I've got about 100 each:

J201- dark, clip easy, easy to work with, voltage forgiving from what I can tell.
MFP102 Bright clear, tougher to bias, harder to clip, not too voltage forgiving, strong output. (me like)
BS170...  ??????? can't get them to work. I tried many pinout variations, disposing of each transistor
              in case I blew it up trying a pinout.  The are apparently fairchilds.
              Are they a pain to get working? How do they sound and perform?
              I heard they sounded a bit mettalic.

Can they be used in a soft clip circuit?

It looks like I will have to mix fet types to achieve my goal. I'm thinking the BS170 might work well in distortion
producing gain stages. 

kurtlives

JFETs and MOSFETs sound similar but quite different little devices.
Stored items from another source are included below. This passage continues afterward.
/-- Axiom "`ζ_{([γ],[γ])}` is the identity" of Def 3.5 (ii). [cite: MochizukiAbsTopIII2015, Definition 3.5 (ii) p.75] -/
theorem coreLift_self {a w : DVertex Vmod isArc} (hw : IsCoreVertex w) (p : Path a w) :
    L.coreLift A Ξ hw p p = 𝟙 _ := by
  unfold coreLift
  exact (congrArg (fun l => eqToHom _ ≫ l ≫ eqToHom _)
    ((L.holOverData A Ξ).lift_self (w := ⟨w, isHolomorphic_of_isCoreVertex hw⟩) (L.holN_fullyFaithful w hw)
      (holLift p _))).trans (conj_id _)

/-- Axiom "`ζ_{ϖ''} = ζ_{ϖ'} ∘ ζ_ϖ`" of Def 3.5 (ii). [cite: MochizukiAbsTopIII2015, Definition 3.5 (ii) p.75] -/
theorem coreLift_trans {a w : DVertex Vmod isArc} (hw : IsCoreVertex w) (p q r : Path a w) :
    L.coreLift A Ξ hw p q ≫ L.coreLift A Ξ hw q r = L.coreLift A Ξ hw p r := by
  have hwh := isHolomorphic_of_isCoreVertex hw
  unfold coreLift
  exact (conj_comp_conj (L.pathFunctor_eq_holLift p hwh) (L.pathFunctor_eq_holLift q hwh)
    (L.pathFunctor_eq_holLift r hwh) _ _).trans (congrArg
      (fun l => eqToHom (L.pathFunctor_eq_holLift p hwh) ≫ l ≫ eqToHom (L.pathFunctor_eq_holLift r hwh).symm)
    ((L.holOverData A Ξ).lift_trans (w := ⟨w, hwh⟩) (L.holN_fullyFaithful w hw)
      (holLift p _) (holLift q _) (holLift r _)))

/-- Lifts at equal pairs of lifted paths agree heterogeneously (bookkeeping). [folklore] -/
private theorem lift_congr_heq {C : Type (u + 1)} [Category.{u} C]
    (O : (L.subdiagram DVertex.IsHolomorphic).OverData C) {a w : DSub (DVertex.IsHolomorphic (isArc := isArc))}
    (hff : (O.N w).FullyFaithful) {p p' q q' : Path a w} (hp : p = p') (hq : q = q') :
    O.lift hff p q ≍ O.lift hff p' q' := by
  subst hp hq
  rfl

/-- Whiskering on the left respects heterogeneous equality (bookkeeping). [folklore] -/
private theorem whiskerLeft_heq {A' A₁ B : Type (u + 1)} [Category.{u} A'] [Category.{u} A₁] [Category.{u} B]
    {R R' : A' ⥤ A₁} (hR : R = R') {F G F' G' : A₁ ⥤ B} (hF : F = F') (hG : G = G') {α : F ⟶ G} {α' : F' ⟶ G'}
    (h : α ≍ α') : Functor.whiskerLeft R α ≍ Functor.whiskerLeft R' α' := by
  subst hR hF hG
  cases h
  rfl

/-- Whiskering on the right respects heterogeneous equality (bookkeeping). [folklore] -/
private theorem whiskerRight_heq {A₁ B B' : Type (u + 1)} [Category.{u} A₁] [Category.{u} B] [Category.{u} B']
    {F G F' G' : A₁ ⥤ B} (hF : F = F') (hG : G = G') {α : F ⟶ G} {α' : F' ⟶ G'} (h : α ≍ α') {T T' : B ⥤ B'}
    (hT : T = T') : Functor.whiskerRight α T ≍ Functor.whiskerRight α' T' := by
  subst hF hG hT
  cases h
  rfl

/-- Pre-composition half of the whiskering axiom of Def 3.5 (ii): `coreLift (γ₁∘ρ) (γ₂∘ρ) = D•⊢_[ρ] ◁ coreLift γ₁ γ₂`,
heterogeneously. [cite: MochizukiAbsTopIII2015, Definition 3.5 (ii) p.75] -/
theorem coreLift_precomp_heq {c a w : DVertex Vmod isArc} (hw : IsCoreVertex w) (r : Path c a) (p q : Path a w) :
    L.coreLift A Ξ hw (r.comp p) (r.comp q) ≍ Functor.whiskerLeft (L.diagram.pathFunctor r) (L.coreLift A Ξ hw p q) := by
  have hwh := isHolomorphic_of_isCoreVertex hw
  refine (L.coreLift_heq_lift A Ξ hw _ _).trans ?_
  refine (L.lift_congr_heq (L.holOverData A Ξ) (w := ⟨w, hwh⟩) (L.holN_fullyFaithful w hw)
    (DSub.liftPath_comp DVertex.isHolomorphic_of_hom r p hwh)
    (DSub.liftPath_comp DVertex.isHolomorphic_of_hom r q hwh)).trans ?_
  refine ((L.holOverData A Ξ).lift_precomp_heq (w := ⟨w, hwh⟩) (L.holN_fullyFaithful w hw) _ _ _).trans ?_
  exact whiskerLeft_heq (L.pathFunctor_eq_holLift r _).symm (L.pathFunctor_eq_holLift p hwh).symm
    (L.pathFunctor_eq_holLift q hwh).symm (L.coreLift_heq_lift A Ξ hw p q).symm

/-- Post-composition half of the whiskering axiom of Def 3.5 (ii), between two core vertices:
`coreLift (τ∘γ₁) (τ∘γ₂) = coreLift γ₁ γ₂ ▷ D•⊢_[τ]`, heterogeneously. [cite: MochizukiAbsTopIII2015, Definition 3.5 (ii) p.75] -/
theorem coreLift_postcomp_heq {a w w' : DVertex Vmod isArc} (hw : IsCoreVertex w) (hw' : IsCoreVertex w')
    (p q : Path a w) (t : Path w w') :
    L.coreLift A Ξ hw' (p.comp t) (q.comp t) ≍ Functor.whiskerRight (L.coreLift A Ξ hw p q) (L.diagram.pathFunctor t) := by
  have hwh := isHolomorphic_of_isCoreVertex hw
  have hwh' := isHolomorphic_of_isCoreVertex hw'
  refine (L.coreLift_heq_lift A Ξ hw' _ _).trans ?_
  refine (L.lift_congr_heq (L.holOverData A Ξ) (w := ⟨w', hwh'⟩) (L.holN_fullyFaithful w' hw')
    (DSub.liftPath_comp DVertex.isHolomorphic_of_hom p t hwh')
    (DSub.liftPath_comp DVertex.isHolomorphic_of_hom q t hwh')).trans ?_
  refine ((L.holOverData A Ξ).lift_postcomp_heq (w := ⟨w, hwh⟩) (w' := ⟨w', hwh'⟩) (L.holN_fullyFaithful w hw)
    (L.holN_fullyFaithful w' hw') _ _ _).trans ?_
  exact whiskerRight_heq (L.pathFunctor_eq_holLift p hwh).symm (L.pathFunctor_eq_holLift q hwh).symm
    (L.coreLift_heq_lift A Ξ hw p q).symm (L.pathFunctor_eq_holLift t hwh').symm

/-- **`coreLift` lies over `pathIso p ∘ (pathIso q)⁻¹`, componentwise** — the defining property, through the structure
functor at the core vertex (heterogeneously: the two sides live over definitionally, not syntactically, equal objects).
[cite: MochizukiAbsTopIII2015, Definition 3.5 (ii) p.75] -/
theorem map_coreLift_app_heq {a w : DVertex Vmod isArc} (hw : IsCoreVertex w) (p q : Path a w)
    (x : L.diagram.obj a) :
    (L.holN w (isHolomorphic_of_isCoreVertex hw)).map ((L.coreLift A Ξ hw p q).app x) ≍
      ((L.holOverData A Ξ).pathIso (holLift p (isHolomorphic_of_isCoreVertex hw))).hom.app x ≫
        ((L.holOverData A Ξ).pathIso (holLift q (isHolomorphic_of_isCoreVertex hw))).inv.app x := by
  have hwh := isHolomorphic_of_isCoreVertex hw
  have key := (L.holOverData A Ξ).map_lift_app (w := ⟨w, hwh⟩) (L.holN_fullyFaithful w hw) (holLift p hwh)
    (holLift q hwh) x
  unfold coreLift
  exact (map_app_conj_heq (L.holN w hwh) (L.pathFunctor_eq_holLift p hwh) (L.pathFunctor_eq_holLift q hwh) _ x).trans
    (heq_of_eq key)

/-- Uniqueness: a natural transformation `D•⊢_[p] ⟶ D•⊢_[q]` lying over `pathIso p ∘ (pathIso q)⁻¹` (heterogeneously, as
above) IS `coreLift p q` — faithfulness of the structure functor. [cite: MochizukiAbsTopIII2015, Definition 3.5 (ii) p.75] -/
theorem coreLift_ext {a w : DVertex Vmod isArc} (hw : IsCoreVertex w) {p q : Path a w}
    (θ : L.diagram.pathFunctor p ⟶ L.diagram.pathFunctor q)
    (hθ : ∀ x : L.diagram.obj a, (L.holN w (isHolomorphic_of_isCoreVertex hw)).map (θ.app x) ≍
      ((L.holOverData A Ξ).pathIso (holLift p (isHolomorphic_of_isCoreVertex hw))).hom.app x ≫
        ((L.holOverData A Ξ).pathIso (holLift q (isHolomorphic_of_isCoreVertex hw))).inv.app x) :
    θ = L.coreLift A Ξ hw p q := by
  have hwh := isHolomorphic_of_isCoreVertex hw
  -- transport `θ` to the sub-diagram and use uniqueness of the lift there
  have hθ' : eqToHom (L.pathFunctor_eq_holLift p hwh).symm ≫ θ ≫ eqToHom (L.pathFunctor_eq_holLift q hwh) =
      (L.holOverData A Ξ).lift (w := ⟨w, hwh⟩) (L.holN_fullyFaithful w hw) (holLift p hwh) (holLift q hwh) := by
    refine (L.holOverData A Ξ).lift_ext (w := ⟨w, hwh⟩) (L.holN_fullyFaithful w hw) _ fun x => ?_
    exact map_app_conj_eq_of_heq ((L.holOverData A Ξ).N ⟨w, hwh⟩) (L.pathFunctor_eq_holLift p hwh)
      (L.pathFunctor_eq_holLift q hwh) θ x _ (hθ x)
  unfold coreLift
  rw [← hθ']
  simp only [Category.assoc, eqToHom_trans, eqToHom_refl, Category.comp_id, eqToHom_trans_assoc, Category.id_comp]

end OverE

end LogFrobeniusSetting

end Literature.AnabelianGeometry.AbsoluteAnabelian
Your going to have to set up your circuit differently to handle the BS170s. It is not a direct drop in replacement for a JFET.
My DIY site:
www.pdfelectronics.com

Toney

 Here's a hint...

Search for "static sensitive"  ;)

slideman82

Are you replacing a Jfet by a BS170? You can't do that unless you have a voltage divider made by 2 resistors (one from G to ground, other from 9V or D to G) and an input cap. Then you have to bias it (adjust 9V to D resistor till you measure 4.5 - 5V from D to ground).

Maybe I have understood wrong, are you uding them in the clipping section? If it's that way, D and G are soldered together, S is the other side of the MOSFET diode.
Hey! Turk-&-J.D.! And J.D.!

screamersusa

#4
I have a test board with a pair of 201's, a pair of MFP102's with trimpots etc for playing with. I was trying to add a set of bs170's.
I am not trying to sub mosfets for fets. These are stand alone buffers to listen to and get a feel for what works and what doesn't.
I tried few configurations found on the web and all I gould get to pass audio was an attenuator.
Is there any way to test with a vom to ensure the pinout as fairchild apparently has at least 3 different pinouts.
I think that's my main issue.

Toney. I have a nice little antistat mat and armband.  :P

rousejeremy

I have a whole bunch of BS170. I was planning on making an SHO. Not one of them works.
Consistency is a worthy adversary

www.jeremyrouse.weebly.com

Toney



@rousejeremy
I usually prepare the joint by soldering it and then poking a hole through the molten solder with a bamboo skewer. I put the Fet in and add a heat sink and then solder it for as little time as possible. Maybe 1/2 second. bang and out.
They are sensitive little darlings and will pop like a grape unless you are really careful. That on top of the static sensitivity.
You need to handle both these parameters when dealing with them.
Then they are great.

@screamersusa
Nice. Sounds like you are onto that part of it.
Perhaps build as simple, reliable booster such as a Sho type. No special biasing requirements. You'll soon get 'em going.

DougH

#7
MOSFETs require a small dc voltage on the gate in order to bias properly, unlike JFET gates which can be referenced to ground. Look up a BS170 datasheet and the "threshold voltage" (Vth IIRC) is specified there. IIRC, it's 2V. I have set this up from 2-4.5v and never had an issue getting a BS170 to turn on. You will need dc blocking via a coupling cap on the input since there is a dc voltage on it, in this case.
"I can explain it to you, but I can't understand it for you."

Joe

I don't know if this helps, but usually the pinout is backwards compared to a normal bipolar transistor.